Él no parece notarlo.
—Me moría de ganas de verte—responde, como si aquello fuera tan natural.
Se sienta en el lugar que antes había ocupado Julio y me coge la mano, acariciando la palma con sus dedos. Yo también me siento, con mis piernas rozando las suyas. El calor me sobreviene ante el ligero contacto, y me doy cuenta de que tengo un serio problema. Cada vez que él me toca, cada vez que él me besa, cada vez que él me habla...yo pierdo todo control sobre mí misma.
Yo no puedo dejar que mis bragas caigan al suelo, metafóricamente hablando, cada vez que lo tengo cerca.
No puedo dejar soñar mi imaginación, sobre todo cuando soñar significa imaginarme en la cama de Héctor Brown, follando como si no hubiera un mañana.
Y sin embargo....
—¿Qué hacías con el escritor?—pregunta, dejando entrever la incomodidad que aquello le suponía.
Decidí ser sincera. Bueno, hasta donde la sinceridad me permite.
—Es mi nuevo jefe. Trabajo para él en el periódico local.
Héctor me suelta la mano de inmediato.
—¿Ah, sí?
—Sí.
—No me gusta ese tipo—responde furioso, a pesar de que yo podía notar los esfuerzos que hacía para contenerse.
—¿Por qué no?—quiero saber.
Él no me responde a la pregunta.
—Yo podría encontrarte otro empleo. Tengo varias empresas dedicadas al mundo editorial.
—Ni hablar—resuelvo tajante.
Mi orgullo me impide trabajar para él.
—No tendrías que trabajar para ese impresentable—masculla, con la mandíbula apretada.
—¿Qué ha pasado entre él y tú? Sé que os conocéis, pero él no me ha contada nada.
—Claro que no—replica, y suspira hastiado. Se echa el pelo hacia atrás incómodo y me contempla con los ojos cargados de angustia. Por primera vez en mi vida, observo una faceta de Héctor que no he visto antes. Un Héctor desolado.
Ha dejado de ser el hombre seguro de sí mismo que lo tiene todo bajo control.
—Si me dices lo que pasó entre vosotros...
—Sara, no quiero que trabajes con él.
El Héctor autoritario que yo conozco volvía a aparecer.
—No sé si sabes que el trabajo en España está fatal—replico.
—Trabaja para mí.
—Ya te he dicho que no. Quiero valerme por mí misma. Y si no vas a decirme qué demonios sucedió entre él y tú, tendré otra razón para trabajar con él.
Me levanto dispuesta a marcharme, justo cuando Héctor está a punto de decirme algo. Lo dejo con la palabra en la boca y camino apresurada hacia la salida. Héctor me alcanza justo cuando comienzo a descender por el camino de grava. Me agarra del brazo y me hace girar hacia él.
Su rostro está agitado a causa del esfuerzo y sus ojos arden a punto de abrasarme. Durante unos segundos, con mi brazo aún sujeto, parece debatirse acerca de lo que va a decirme. Me suelto de su agarre, me cruzo de brazos y enarco una ceja, expectante.

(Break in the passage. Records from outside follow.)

/-- [folklore] **`push₃` IS FINITELY ADDITIVE IN THE LEFT LEG FAMILY ON THE SUMMABLE CLASS**: left legs uniformly BOUNDED with SUMMABLE fine rows, right legs with
SUMMABLE fine columns, table legs BOUNDED, table `LocStencil S Cs δ` (`0 < δ`) ⟹ `push₃ (Σ_{i∈s} L i) r w S κ′ u′ = Σ_{i∈s} push₃ (L i) r w S κ′ u′`
(induction on `Push3LegTelescope.push₃_add_left`). -/
theorem push₃_finset_sum_left {ι : Type*} (s : Finset ι)
    (L : ι → Fin (d + 1) → (Fin (d + 1) → ℤ) → Fin (d + 1) → (Fin (d + 1) → ℤ) → ℝ) {C Cw Cs δ : ℝ}
    (hL : ∀ i α x' κ x, |L i α x' κ x| ≤ C) (hLs : ∀ i α x' κ, Summable fun x => L i α x' κ x)
    (hrs : ∀ β z' κ, Summable fun z => r β z' κ z) (hw : ∀ κ' u' κ u, |w κ' u' κ u| ≤ Cw) (hS : LocStencil S Cs δ) (hδ : 0 < δ)
    (κ' : Fin (d + 1)) (u' : Fin (d + 1) → ℤ) :
    push₃ (∑ i ∈ s, L i) r w S κ' u' = ∑ i ∈ s, push₃ (L i) r w S κ' u' := by
  classical
  induction s using Finset.induction_on with
  | empty =>
    rw [Finset.sum_empty, Finset.sum_empty]
    have h := push₃_smul_left (0 : Fin (d + 1) → (Fin (d + 1) → ℤ) → Fin (d + 1) → (Fin (d + 1) → ℤ) → ℝ) r w S (0 : ℝ) κ' u'
    rwa [zero_smul, zero_smul] at h
  | insert a s ha ih =>
    have hsum : ∀ α x' κ x, |(∑ i ∈ s, L i) α x' κ x| ≤ s.card * C := fun α x' κ x => by
      simp only [Finset.sum_apply]
      refine (Finset.abs_sum_le_sum_abs _ _).trans ?_
      have h := Finset.sum_le_card_nsmul s (fun i => |L i α x' κ x|) C (fun i _ => hL i α x' κ x)
      rwa [nsmul_eq_mul] at h
    have hsums : ∀ α x' κ, Summable fun x => (∑ i ∈ s, L i) α x' κ x := fun α x' κ =>
      (summable_sum (s := s) fun i _ => hLs i α x' κ).congr fun x => by simp only [Finset.sum_apply]
    rw [Finset.sum_insert ha, Finset.sum_insert ha,
      push₃_add_left (hL a) (hLs a) hsum hsums hrs hw hS hδ κ' u', ih]

end Slice

/-! ## §2 The coarse row codifferential of the push is the push with the codifferentiated left leg -/

section RowCodiff

variable {l r w : Fin (d + 1) → (Fin (d + 1) → ℤ) → Fin (d + 1) → (Fin (d + 1) → ℤ) → ℝ}
  {S : Fin (d + 1) → (Fin (d + 1) → ℤ) → MKer (d + 1) (Fib d)} {Cl Cw Cs δ : ℝ}

/-- NOT IN PRINT; OUR BOOKKEEPING.  **THE COARSE ROW CODIFFERENTIAL OF THE THREE-LEG PUSH** (summable class: left legs BOUNDED with SUMMABLE fine rows, right
legs with SUMMABLE fine columns, table legs BOUNDED, `LocStencil S Cs δ`, `0 < δ`): for every coarse slot `(κ′, u′)`, column `(z′, b)`, row block `y` and any
direction `α₀`,
`codiff₁ (α x ↦ push₃ l r w S κ′ u′ x z′ (inl α) b) y = push₃ (fun _ x κ u ↦ Σ_α (l α (x − e_α) κ u − l α x κ u)) r w S κ′ u′ y z′ (inl α₀) b`
— the row enters only through the left leg (§1), the `2(d+1)` rows are frozen slices, and `push₃` is additive in them. -/
theorem codiff₁_push₃_row_eq (hl : ∀ α x' κ x, |l α x' κ x| ≤ Cl) (hls : ∀ α x' κ, Summable fun x => l α x' κ x)
    (hrs : ∀ β z' κ, Summable fun z => r β z' κ z) (hw : ∀ κ' u' κ u, |w κ' u' κ u| ≤ Cw) (hS : LocStencil S Cs δ) (hδ : 0 < δ)
    (κ' : Fin (d + 1)) (u' y z' : Fin (d + 1) → ℤ) (α₀ : Fin (d + 1)) (b : Fib d) :
    codiff₁ (fun α x => push₃ l r w S κ' u' x z' (Sum.inl α) b) y
      = push₃ (fun _ x κ u => ∑ α, (l α (x - AffineAveraging.unitVec α) κ u - l α x κ u)) r w S κ' u' y z' (Sum.inl α₀) b := by
  -- the frozen difference slices, as direction- and site-constant leg families
  set D : Fin (d + 1) → (Fin (d + 1) → (Fin (d + 1) → ℤ) → Fin (d + 1) → (Fin (d + 1) → ℤ) → ℝ) :=
    fun α _ _ κ u => l α (y - AffineAveraging.unitVec α) κ u - l α y κ u with hD
  have hterm : ∀ α, push₃ l r w S κ' u' (y - AffineAveraging.unitVec α) z' (Sum.inl α) b - push₃ l r w S κ' u' y z' (Sum.inl α) b
      = push₃ (D α) r w S κ' u' y z' (Sum.inl α₀) b := by
    intro α
    have e1 : push₃ l r w S κ' u' (y - AffineAveraging.unitVec α) z' (Sum.inl α) b
        = push₃ (fun _ _ => l α (y - AffineAveraging.unitVec α)) r w S κ' u' y z' (Sum.inl α₀) b :=
      push₃_row_eq_of_slice_eq l (fun _ _ => l α (y - AffineAveraging.unitVec α)) r w S rfl κ' u' z' b
    have e2 : push₃ l r w S κ' u' y z' (Sum.inl α) b = push₃ (fun _ _ => l α y) r w S κ' u' y z' (Sum.inl α₀) b :=
      push₃_row_eq_of_slice_eq l (fun _ _ => l α y) r w S rfl κ' u' z' b
    have e3 : D α = (fun _ _ => l α (y - AffineAveraging.unitVec α)) - (fun _ _ => l α y) := by
      funext β x κ u; simp only [hD, Pi.sub_apply]
    rw [e1, e2, e3, push₃_sub_left (Cl := Cl) (Cl' := Cl) (fun _ _ κ x => hl α _ κ x) (fun _ _ κ => hls α _ κ)
      (fun _ _ κ x => hl α y κ x) (fun _ _ κ => hls α y κ) hrs hw hS hδ κ' u']
    simp only [Pi.sub_apply]
  have hCl : 0 ≤ Cl := (abs_nonneg _).trans (hl 0 0 0 0)
  have hDb : ∀ α β x κ u, |D α β x κ u| ≤ Cl + Cl := fun α β x κ u => by
    simp only [hD]
    exact (abs_sub _ _).trans (add_le_add (hl _ _ _ _) (hl _ _ _ _))
  have hDs : ∀ α β x κ, Summable fun u => D α β x κ u := fun α β x κ =>
    ((hls α (y - AffineAveraging.unitVec α) κ).sub (hls α y κ)).congr fun u => by simp only [hD]
  calc codiff₁ (fun α x => push₃ l r w S κ' u' x z' (Sum.inl α) b) y
      = ∑ α, push₃ (D α) r w S κ' u' y z' (Sum.inl α₀) b := by
        simp only [AffineAveraging.codiff₁]
        exact Finset.sum_congr rfl fun α _ => hterm α
    _ = (∑ α, push₃ (D α) r w S κ' u') y z' (Sum.inl α₀) b := by simp only [Finset.sum_apply]
    _ = push₃ (∑ α, D α) r w S κ' u' y z' (Sum.inl α₀) b := by
        rw [push₃_finset_sum_left Finset.univ D hDb hDs hrs hw hS hδ κ' u']
    _ = push₃ (fun _ x κ u => ∑ α, (l α (x - AffineAveraging.unitVec α) κ u - l α x κ u)) r w S κ' u' y z' (Sum.inl α₀) b :=
        push₃_row_eq_of_slice_eq _ _ r w S (by funext κ u; simp only [hD, Finset.sum_apply]) κ' u' z' b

Al final, su rostro se relaja.
—¿Puedes...no trabajar a solas con él?—me ruega.
Dejo caer los brazos a ambos lados, con incredulidad. Nunca lo he visto tan desesperado, y que él me ruegue algo....bueno, sobra decir que yo estoy disfrutando. Un poquito.
—Supongo... —respondo distante.
—Te prometo que te contaré lo que sucedió entre él y yo. Pero es algo que no depende sólo de mí.
Necesito tiempo.
No entiendo a lo que él se refiere pero acepto. A mí tampoco me agrada la idea de trabajar a solas con Julio, y ya he decido de antemano que nuestras reuniones serán en la cafetería, a la vista de todos.
Héctor alcanza un mechón de mi cabello que colgaba sobre mi frente y lo coloca tras mi oreja.
—¿Quieres dar un paseo?—pregunta.
—Héctor, llevamos tres días sin vernos, en este momento lo que necesito es...
Él no me deja acabar, me agarra de la muñeca y me lleva con él, adentrándonos en el bosque.